_Material for this task_.
import Literature.AlgebraicGeometry.ComplexMultiplication.CyclotomicFermatCMTypesTwoPrimeLevelSimple
import Mathlib.NumberTheory.LegendreSymbol.QuadraticChar.Basic
import HarnessLib

/-!
# Koblitz–Rohrlich's count of the bad odd characters, EXACT form — `S₀(N) = ⋃_{p ∣ N} {lifts of ψ mod N_p odd with ψ(p) = 1}`, the exact
# count at two-prime levels, and the printed values `s(55) = 3/20`, `s(21) = 1/6`, `s(39) = 1/4` (§2 Remarks 1–2)

Layer `Literature/AlgebraicGeometry/ComplexMultiplication`, namespace `…ComplexMultiplication.CyclotomicFermatCMType`; sequel of
`CyclotomicFermatCMTypesBadOddCharacterCount` (the injection `χ ↦ (p, χ₀)`, `#S₀(N) ≤ Σ_p #{ψ mod N_p odd : ψ(p) = 1}`) and
`CyclotomicFermatCMTypesTwoPrimeLevelSimple` (one side `A(m; qᵇ) = #{ψ mod qᵇ odd : ψ(m) = 1}`: dichotomy, killing by a power `≡ −1`).
THEOREMS ONLY (no definition, no named fact, no `sorry`).

THE SOURCE.  N. Koblitz, D. Rohrlich, *Simple factors in the Jacobian of a Fermat curve*, Canad. J. Math. **30** (1978) 1183–1205, §2.
Proof of the Proposition (p. 1190): "For `χ ∈ S(N)` let `N₀ | N` be the conductor of `χ`, and let `χ₀` be the character mod `N₀` which induces
`χ`.  Then `B_{1,χ} = B_{1,χ₀} ∏_{p|N} (1 − χ₀(p))`.  Thus `χ ∈ S₀(N)` if and only if there exists `p | N/N₀` such that `χ₀(p) = 1`. … For
fixed `i`, the number of such `χ₀` is `0` if `pᵢ` is a root of `−1 mod Nᵢ`, `½·#((ℤ/Nᵢℤ)*/{pᵢʲ})` otherwise.  Thus, `s(N) = #S₀(N)/#S(N) ≤ Σᵢ
1/((pᵢ − 1)·ordᵢ)`."  REMARKS (pp. 1192–1193): "1. When `N = 55`, `#S(N) = ½φ(N) = 20`, and `#S₀(N) = 3` (namely, `S₀(N)` consists of: both
odd characters mod `5` and the Legendre character mod `11`).  Thus, `s(55) = 3/20`. It is clear from the above proof that `3/20` is the
maximum for `s(N)`. It is also clear that `lim s(N) = 0`.  2. If `N` is odd and `3|N`, it can similarly be proved that there are precisely
two values of `N` for which `s(N) ≥ 1/6`: `s(21) = 1/6`, `s(39) = 1/4`."

THIS FILE makes the structural count EXACT (the sibling typed only the inequality it needed): §1 the converse of the sibling's injection
(the lift of an odd `ψ` modulo `d ∣ N` with `ψ(p) = 1`, `p ∣ N`, `p ∤ d`, is an odd character modulo `N` with `B_{1,χ} = 0`) and the resulting
characterisation of `S₀(N)` at every `N`; §2 the exact count at two-prime levels `N = pᵃqᵇ` (the two families of lifts are disjoint — a
character induced from both `qᵇ` and `pᵃ` has conductor `1` and is even): **`#S₀(N) = A(p; qᵇ) + A(q; pᵃ)`**; §3 the side counts as
numbers (`2·ord·A = φ(M)` when the order of `m` is odd, `#S(N) = φ(N)/2`); §4 **Remark 1 as theorems**: `#S(55) = 20`, `#S₀(55) = 3`,
`s(55) = 3/20`, with "namely": the lifts of BOTH odd characters mod `5` and of the LEGENDRE character mod `11` are bad, the latter being the
unique odd character mod `11` trivial at `5`; §5 **Remark 2's two values**: `#S₀(21) = 1`, `#S(21) = 6`, `s(21) = 1/6` and `#S₀(39) = 3`,
`#S(39) = 12`, `s(39) = 1/4` — so the Proposition's inequality `12·#S₀(N) < φ(N)` (the hypothesis of the odd-level Theorems 1–2 of
`CyclotomicFermatCMTypesOddLevelSimple`) FAILS at exactly these two levels among those computed (`not_twelve_mul_card_bad_lt_totient_21/39`).

## Honest column / NOT here

* "`3/20` is the maximum for `s(N)`" and "`lim s(N) = 0`" (Remark 1) are NOT typed (the first is a re-run of Cases 1–5 with the constant
  `3/20`; the second an asymptotic of the orders `ordᵢ`); of Remark 2 only the two printed VALUES are typed here — the claim that `s(N) < 1/6`
  at every OTHER odd `N` with `3 ∣ N` ("it can similarly be proved") is left to the sequel `…ThreeTimesPrimePowerLevelSimple` (two-prime
  levels `3ᵃqᵇ`) and beyond.
* The Legendre character mod `11` is Mathlib's `quadraticChar (ZMod 11)` composed with `ℤ → ℂ`; "both odd characters mod `5`" = all `ψ`
  mod `5` with `ψ(−1) = −1` (there are exactly two: `2·#S(5) = φ(5)`).
* Counts are `Nat.card` of subtypes of `DirichletCharacter ℂ M`, as in the siblings; `s(N)` is written as the rational number
  `#S₀(N)/#S(N)`.
* Private: `odd_changeLevel`, `odd_of_changeLevel`, `not_odd_of_changeLevel_eq_changeLevel`, `card_side_eq_card_unit'`,
  `pow_ne_neg_one_of_odd_orderOf`, the `decide` facts.

## References

* [KoblitzRohrlich1978] N. Koblitz, D. Rohrlich, Canad. J. Math. 30 (1978) 1183–1205: §2 Proposition, proof (p. 1190), Remarks 1–2
  (pp. 1192–1193).
* [Washington1997] L. C. Washington, *Introduction to Cyclotomic Fields*, Cor. 4.4, Thm. 4.2 (through the siblings: `B_{1,χ₀} ≠ 0`).

## Provenance

Cell `pub-hodgecm2` (COR-CM), literature seat `lit-deligne-3` gen 35 (claim KR78-EXACTCOUNT; count-neutral, own lane).
-/

noncomputable section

_Required action_. The expected answer is an exact copy of the lines above, beginning at the line with "import HarnessLib" and ending at the line with "THIS FILE makes", with both ends in.

_Response to the exercise_.
import HarnessLib

/-!
# Koblitz–Rohrlich's count of the bad odd characters, EXACT form — `S₀(N) = ⋃_{p ∣ N} {lifts of ψ mod N_p odd with ψ(p) = 1}`, the exact
# count at two-prime levels, and the printed values `s(55) = 3/20`, `s(21) = 1/6`, `s(39) = 1/4` (§2 Remarks 1–2)

Layer `Literature/AlgebraicGeometry/ComplexMultiplication`, namespace `…ComplexMultiplication.CyclotomicFermatCMType`; sequel of
`CyclotomicFermatCMTypesBadOddCharacterCount` (the injection `χ ↦ (p, χ₀)`, `#S₀(N) ≤ Σ_p #{ψ mod N_p odd : ψ(p) = 1}`) and
`CyclotomicFermatCMTypesTwoPrimeLevelSimple` (one side `A(m; qᵇ) = #{ψ mod qᵇ odd : ψ(m) = 1}`: dichotomy, killing by a power `≡ −1`).
THEOREMS ONLY (no definition, no named fact, no `sorry`).

THE SOURCE.  N. Koblitz, D. Rohrlich, *Simple factors in the Jacobian of a Fermat curve*, Canad. J. Math. **30** (1978) 1183–1205, §2.
Proof of the Proposition (p. 1190): "For `χ ∈ S(N)` let `N₀ | N` be the conductor of `χ`, and let `χ₀` be the character mod `N₀` which induces
`χ`.  Then `B_{1,χ} = B_{1,χ₀} ∏_{p|N} (1 − χ₀(p))`.  Thus `χ ∈ S₀(N)` if and only if there exists `p | N/N₀` such that `χ₀(p) = 1`. … For
fixed `i`, the number of such `χ₀` is `0` if `pᵢ` is a root of `−1 mod Nᵢ`, `½·#((ℤ/Nᵢℤ)*/{pᵢʲ})` otherwise.  Thus, `s(N) = #S₀(N)/#S(N) ≤ Σᵢ
1/((pᵢ − 1)·ordᵢ)`."  REMARKS (pp. 1192–1193): "1. When `N = 55`, `#S(N) = ½φ(N) = 20`, and `#S₀(N) = 3` (namely, `S₀(N)` consists of: both
odd characters mod `5` and the Legendre character mod `11`).  Thus, `s(55) = 3/20`. It is clear from the above proof that `3/20` is the
maximum for `s(N)`. It is also clear that `lim s(N) = 0`.  2. If `N` is odd and `3|N`, it can similarly be proved that there are precisely
two values of `N` for which `s(N) ≥ 1/6`: `s(21) = 1/6`, `s(39) = 1/4`."

THIS FILE makes the structural count EXACT (the sibling typed only the inequality it needed): §1 the converse of the sibling's injection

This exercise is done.